WHERE: Queen’s House, Romney Road, Greenwich (nearest overground station is Greenwich/DLR is Cutty Sark for Maritime Greenwich); WHEN: 10am to 5pm daily; COST: free; WEBSITE: www.rmg.co.uk/queens-house.

PICTURE: © National Maritime Museum, London

This Week in London – VAULT returns to Waterloo, and, ‘Making Music’ at the Barbican…

London’s largest arts festival, VAULT, kicks off next Wednesday in Waterloo with more than 400 shows on offer. Taking place across a range of venues including the main festival hub, The Vaults below Waterloo Station, as well as pop-ups in shipping containers, caravans and escape rooms and the festival’s new space for immersive events – Unit 9, highlights of the seventh festival include the Belarus Free Theatre’s production of the immersive Ukrainian folk opera Counting Sheep, the Lucy Jane Atkinson-directed play Vespertilio, and the comedy of Ciarán Dowd – winner of “best newcomer” at the Edinburgh Comedy Awards. There’s also a twilight program – featuring the VAULT Comedy Showcase – from 10pm on Thursdays and Fridays and a series of Lates including Launch Party: Hype Time featuring the eight-piece New Orleans band Brass Funkeys,  blues band Slow Mojo and special guest DJs including Hazel Marimba. The festival runs from 23rd January to 17th March, from Wednesdays to Sundays (times vary). For a full programme of events and tickets, head to vaultfestival.com. PICTURE: VAULT Festival’s 2019 “class photo” (courtesy of VAULT)
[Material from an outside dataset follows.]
import Literature.NumberTheory.LFunctions.Zhang2022.RepairDetShift
import Literature.NumberTheory.LFunctions.Zhang2022.RepairDetEntangled
import Literature.NumberTheory.LFunctions.Zhang2022.RepairDetShiftPSD
import Literature.NumberTheory.LFunctions.Zhang2022.RepairDetShiftMembers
• The joy found in communities making music together is explored in a new exhibition which opened at the Barbican Music Library in the City of London this week. Making Music Together: A celebration of leisure-time music in the UK shows how 13,000 leisure-time groups gather to play and perform a wide range of music – from jazz and folk to classical and barbershop – in locations ranging from houses and garages to halls, theatres and fields across the country. The exhibition, held in conjunction with Making Music – the UK’s largest organisation for leisure-time music, will feature posters, films and quotes by contributing Making Music member groups as well as specially commissioned portraits of leisure-time musicians. Runs until 23rd March. Free admission. For more, see www.barbican.org.uk/your-visit/general-info/library.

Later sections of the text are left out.